What you are asked to do:
Begin at the line containing "single_le_sum (f := fun j" in the entries below and end at the line containing "have hle : Rs.card"; transcribe that range exactly and nothing outside it.
--- Data under study Enclosed Below ---
/-- **PIECEWISE AFFINE-DUAL LAW (cardinality form): `n + 1 ≤ P·(m·(C − 1) + 1)`.**  The `≤ P − 1` steps at which the piece changes are free;
inside the pieces every step is paid by a strict rise of some column's gauged slope, and per column and piece a non-decreasing `T j`-valued
sequence rises strictly at most `#T j − 1 ≤ C − 1` times. [folklore] -/
theorem chain_le_of_piecewiseAffineCert_card (C : ℕ) (T : ℕ → Finset ℤ)
    (hT : ∀ (j : ℕ) (a : Fin m) (l : Fin K), S * (d l : ℤ) + x j a ∈ T j) (hC : ∀ j, (T j).card ≤ C) :
    n + 1 ≤ P * (m * (C - 1) + 1) := by
  classical
  -- gauged slope of column `b` at index `k`, in the gauge of its own piece
  set f : Fin m → Fin (n + 1) → ℤ := fun b k => S * (d ((p k).2 b) : ℤ) + x (piece k) ((p k).1 b) with hf
  have hstep : ∀ b (k : Fin n), piece k.castSucc = piece k.succ → f b k.castSucc ≤ f b k.succ := by
    intro b k hk
    have := pieceStep_le d v ε S x y θ p piece hθ hdom hcert k hk b
    simp only [hf]; rw [← hk]; exact this
  have hmono : ∀ b (i i' : Fin (n + 1)), i ≤ i' → piece i = piece i' → f b i ≤ f b i' :=
    fun b => le_of_samePiece (f b) piece hpm (hstep b)
  have hmem : ∀ b k, f b k ∈ T (piece k) := fun b k => hT _ _ _
  have hP0 : 0 < P := lt_of_le_of_lt (Nat.zero_le _) (hP 0)
  -- within-steps and cross-steps
  set W : Finset (Fin n) := univ.filter fun k => piece k.castSucc = piece k.succ with hW
  set X : Finset (Fin n) := univ.filter fun k => piece k.castSucc ≠ piece k.succ with hX
  have hWX : W.card + X.card = n := by
    rw [hW, hX, Finset.card_filter_add_card_filter_not, card_univ, Fintype.card_fin]
  -- (a) cross steps: at most `P − 1`
  have hXle : X.card + 1 ≤ P := by
    have hle : X.card ≤ ((range P).erase (piece 0)).card := by
      refine card_le_card_of_injOn (fun k : Fin n => piece k.succ) (fun k hk => ?_) (fun k hk k' hk' hkk' => ?_)
      · have hkx : piece k.castSucc ≠ piece k.succ := (mem_filter.mp (mem_coe.mp hk)).2
        have hlt : piece k.castSucc < piece k.succ := lt_of_le_of_ne (hpm (Fin.castSucc_lt_succ).le) hkx
        have h0 : piece 0 ≤ piece k.castSucc := hpm (Fin.zero_le _)
        have hne0 : piece k.succ ≠ piece 0 := by omega
        exact mem_coe.mpr (mem_erase.mpr ⟨hne0, mem_range.mpr (hP _)⟩)
      · have e : piece k.succ = piece k'.succ := hkk'
        have hkx : piece k.castSucc < piece k.succ :=
          lt_of_le_of_ne (hpm (Fin.castSucc_lt_succ).le) (mem_filter.mp (mem_coe.mp hk)).2
        have hkx' : piece k'.castSucc < piece k'.succ :=
          lt_of_le_of_ne (hpm (Fin.castSucc_lt_succ).le) (mem_filter.mp (mem_coe.mp hk')).2
        by_contra hne'
        rcases lt_or_gt_of_ne hne' with hlt | hlt
        · have hv : (k : ℕ) < (k' : ℕ) := Fin.lt_def.mp hlt
          have h1 : piece k.succ ≤ piece k'.castSucc := hpm (by
            rw [Fin.le_iff_val_le_val]; simp only [Fin.val_succ, Fin.val_castSucc]; omega)
          omega
        · have hv : (k' : ℕ) < (k : ℕ) := Fin.lt_def.mp hlt
          have h1 : piece k'.succ ≤ piece k.castSucc := hpm (by
            rw [Fin.le_iff_val_le_val]; simp only [Fin.val_succ, Fin.val_castSucc]; omega)
          omega
    have h0 : piece 0 ∈ range P := mem_range.mpr (hP 0)
    have := card_erase_of_mem h0
    have hr : (range P).card = P := card_range P
    omega
  -- (b) within steps: each is paid by a strict rise of some column inside its piece
  obtain ⟨R, hR⟩ : ∃ R : Fin m → ℕ → ℕ, ∀ b j, R b j =
      (univ.filter fun k : Fin n =>
        piece k.castSucc = piece k.succ ∧ piece k.castSucc = j ∧ f b k.castSucc < f b k.succ).card :=
    ⟨_, fun _ _ => rfl⟩
  have hWle : W.card ≤ ∑ b : Fin m, ∑ j ∈ range P, R b j := by
    -- rewrite the double sum as a sum over steps
    have h1 : ∑ b : Fin m, ∑ j ∈ range P, R b j =
        ∑ k : Fin n, ∑ b : Fin m, ∑ j ∈ range P,
          (if piece k.castSucc = piece k.succ ∧ piece k.castSucc = j ∧ f b k.castSucc < f b k.succ then 1 else 0) := by
      calc ∑ b : Fin m, ∑ j ∈ range P, R b j
          = ∑ b : Fin m, ∑ j ∈ range P, ∑ k : Fin n,
              (if piece k.castSucc = piece k.succ ∧ piece k.castSucc = j ∧ f b k.castSucc < f b k.succ then 1 else 0) := by
            refine sum_congr rfl fun b _ => sum_congr rfl fun j _ => ?_
            rw [hR]; exact card_filter _ _
        _ = ∑ b : Fin m, ∑ k : Fin n, ∑ j ∈ range P,
              (if piece k.castSucc = piece k.succ ∧ piece k.castSucc = j ∧ f b k.castSucc < f b k.succ then 1 else 0) :=
            sum_congr rfl fun b _ => sum_comm
        _ = _ := sum_comm
    rw [h1, hW, card_filter]
    refine sum_le_sum fun k _ => ?_
    by_cases hk : piece k.castSucc = piece k.succ
    · rw [if_pos hk]
      obtain ⟨b, hb⟩ := exists_pieceStep_lt d v ε S x y θ p piece hS hθ hdom hne hcert k hk
      have hb' : f b k.castSucc < f b k.succ := by simp only [hf]; rw [← hk]; exact hb
      have hjP : piece k.castSucc ∈ range P := mem_range.mpr (hP _)
      calc (1 : ℕ) = (if piece k.castSucc = piece k.succ ∧ piece k.castSucc = piece k.castSucc ∧
              f b k.castSucc < f b k.succ then 1 else 0) := by rw [if_pos ⟨hk, rfl, hb'⟩]
        _ ≤ ∑ j ∈ range P, (if piece k.castSucc = piece k.succ ∧ piece k.castSucc = j ∧
              f b k.castSucc < f b k.succ then 1 else 0) :=
          single_le_sum (f := fun j => if piece k.castSucc = piece k.succ ∧ piece k.castSucc = j ∧
              f b k.castSucc < f b k.succ then 1 else 0) (fun _ _ => Nat.zero_le _) hjP
        _ ≤ ∑ b : Fin m, ∑ j ∈ range P, (if piece k.castSucc = piece k.succ ∧ piece k.castSucc = j ∧
              f b k.castSucc < f b k.succ then 1 else 0) :=
          single_le_sum (f := fun b => ∑ j ∈ range P, (if piece k.castSucc = piece k.succ ∧ piece k.castSucc = j ∧
              f b k.castSucc < f b k.succ then 1 else 0)) (fun _ _ => Nat.zero_le _) (mem_univ b)
    · rw [if_neg hk]
      exact Nat.zero_le _
  -- (c) per column and piece: at most `C − 1` strict rises
  have hRle : ∀ b j, R b j ≤ C - 1 := by
    intro b j
    rw [hR]
    generalize hRs : (univ.filter fun k : Fin n =>
      piece k.castSucc = piece k.succ ∧ piece k.castSucc = j ∧ f b k.castSucc < f b k.succ) = Rs
    have hmemRs : ∀ k : Fin n, k ∈ Rs →
        piece k.castSucc = piece k.succ ∧ piece k.castSucc = j ∧ f b k.castSucc < f b k.succ := by
      intro k hk
      rw [← hRs] at hk
      exact (mem_filter.mp hk).2
    rcases Rs.eq_empty_or_nonempty with h0 | hne0
    · rw [h0, card_empty]; exact Nat.zero_le _
    · -- the least rise index of this piece; its start value is never hit by a later rise
      obtain ⟨k₀, hk₀, hmin⟩ := Rs.exists_min_image (fun k => (k : ℕ)) hne0
      have hk₀' := hmemRs k₀ hk₀
      have hle : Rs.card ≤ ((T j).erase (f b k₀.castSucc)).card := by
        refine card_le_card_of_injOn (fun k : Fin n => f b k.succ) (fun k hk => ?_) (fun k hk k' hk' hkk' => ?_)
        · have hk2 := hmemRs k (mem_coe.mp hk)
          have hk0k : (k₀ : ℕ) ≤ (k : ℕ) := hmin k (mem_coe.mp hk)
          have hm : f b k₀.castSucc ≤ f b k.castSucc := hmono b _ _ (Fin.le_def.mpr (by
            simp only [Fin.val_castSucc]; exact hk0k)) (by rw [hk₀'.2.1, hk2.2.1])
          have hval : f b k.succ ∈ T j := by rw [← hk2.2.1, hk2.1]; exact hmem b _
          have hne1 : f b k.succ ≠ f b k₀.castSucc := by
            intro h; rw [h] at hk2; exact absurd hk2.2.2 (not_lt.mpr hm)
          exact mem_coe.mpr (mem_erase.mpr ⟨hne1, hval⟩)
        · have e : f b k.succ = f b k'.succ := hkk'
          have hk2 := hmemRs k (mem_coe.mp hk)
          have hk2' := hmemRs k' (mem_coe.mp hk')
          by_contra hne'
          rcases lt_or_gt_of_ne hne' with hlt | hlt
          · have hv : (k : ℕ) < (k' : ℕ) := Fin.lt_def.mp hlt
            have h1 : f b k.succ ≤ f b k'.castSucc := hmono b _ _ (by
                rw [Fin.le_iff_val_le_val]; simp only [Fin.val_succ, Fin.val_castSucc]; omega)
              (by rw [← hk2.1, hk2.2.1, hk2'.2.1])
            exact absurd e (ne_of_lt (lt_of_le_of_lt h1 hk2'.2.2))
          · have hv : (k' : ℕ) < (k : ℕ) := Fin.lt_def.mp hlt
            have h1 : f b k'.succ ≤ f b k.castSucc := hmono b _ _ (by
                rw [Fin.le_iff_val_le_val]; simp only [Fin.val_succ, Fin.val_castSucc]; omega)
              (by rw [← hk2'.1, hk2'.2.1, hk2.2.1])
            exact absurd e.symm (ne_of_lt (lt_of_le_of_lt h1 hk2.2.2))
      have hT0 : f b k₀.castSucc ∈ T j := by rw [← hk₀'.2.1]; exact hmem b _
      have := card_erase_of_mem hT0
      have := hC j
      omega
  -- (d) assemble
  have hsum : ∑ b : Fin m, ∑ j ∈ range P, R b j ≤ m * (P * (C - 1)) := by
    calc ∑ b : Fin m, ∑ j ∈ range P, R b j ≤ ∑ _b : Fin m, ∑ _j ∈ range P, (C - 1) :=
          sum_le_sum fun b _ => sum_le_sum fun j _ => hRle b j
      _ = m * (P * (C - 1)) := by simp
  have hW' : W.card ≤ m * (P * (C - 1)) := hWle.trans hsum
  nlinarith [hWX, hXle, hW', hP0]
--- End of Enclosed Data under study ---
Your solution:
          single_le_sum (f := fun j => if piece k.castSucc = piece k.succ ∧ piece k.castSucc = j ∧
              f b k.castSucc < f b k.succ then 1 else 0) (fun _ _ => Nat.zero_le _) hjP
        _ ≤ ∑ b : Fin m, ∑ j ∈ range P, (if piece k.castSucc = piece k.succ ∧ piece k.castSucc = j ∧
              f b k.castSucc < f b k.succ then 1 else 0) :=
          single_le_sum (f := fun b => ∑ j ∈ range P, (if piece k.castSucc = piece k.succ ∧ piece k.castSucc = j ∧
              f b k.castSucc < f b k.succ then 1 else 0)) (fun _ _ => Nat.zero_le _) (mem_univ b)
    · rw [if_neg hk]
      exact Nat.zero_le _
  -- (c) per column and piece: at most `C − 1` strict rises
  have hRle : ∀ b j, R b j ≤ C - 1 := by
    intro b j
    rw [hR]
    generalize hRs : (univ.filter fun k : Fin n =>
      piece k.castSucc = piece k.succ ∧ piece k.castSucc = j ∧ f b k.castSucc < f b k.succ) = Rs
    have hmemRs : ∀ k : Fin n, k ∈ Rs →
        piece k.castSucc = piece k.succ ∧ piece k.castSucc = j ∧ f b k.castSucc < f b k.succ := by
      intro k hk
      rw [← hRs] at hk
      exact (mem_filter.mp hk).2
    rcases Rs.eq_empty_or_nonempty with h0 | hne0
    · rw [h0, card_empty]; exact Nat.zero_le _
    · -- the least rise index of this piece; its start value is never hit by a later rise
      obtain ⟨k₀, hk₀, hmin⟩ := Rs.exists_min_image (fun k => (k : ℕ)) hne0
      have hk₀' := hmemRs k₀ hk₀
      have hle : Rs.card ≤ ((T j).erase (f b k₀.castSucc)).card := by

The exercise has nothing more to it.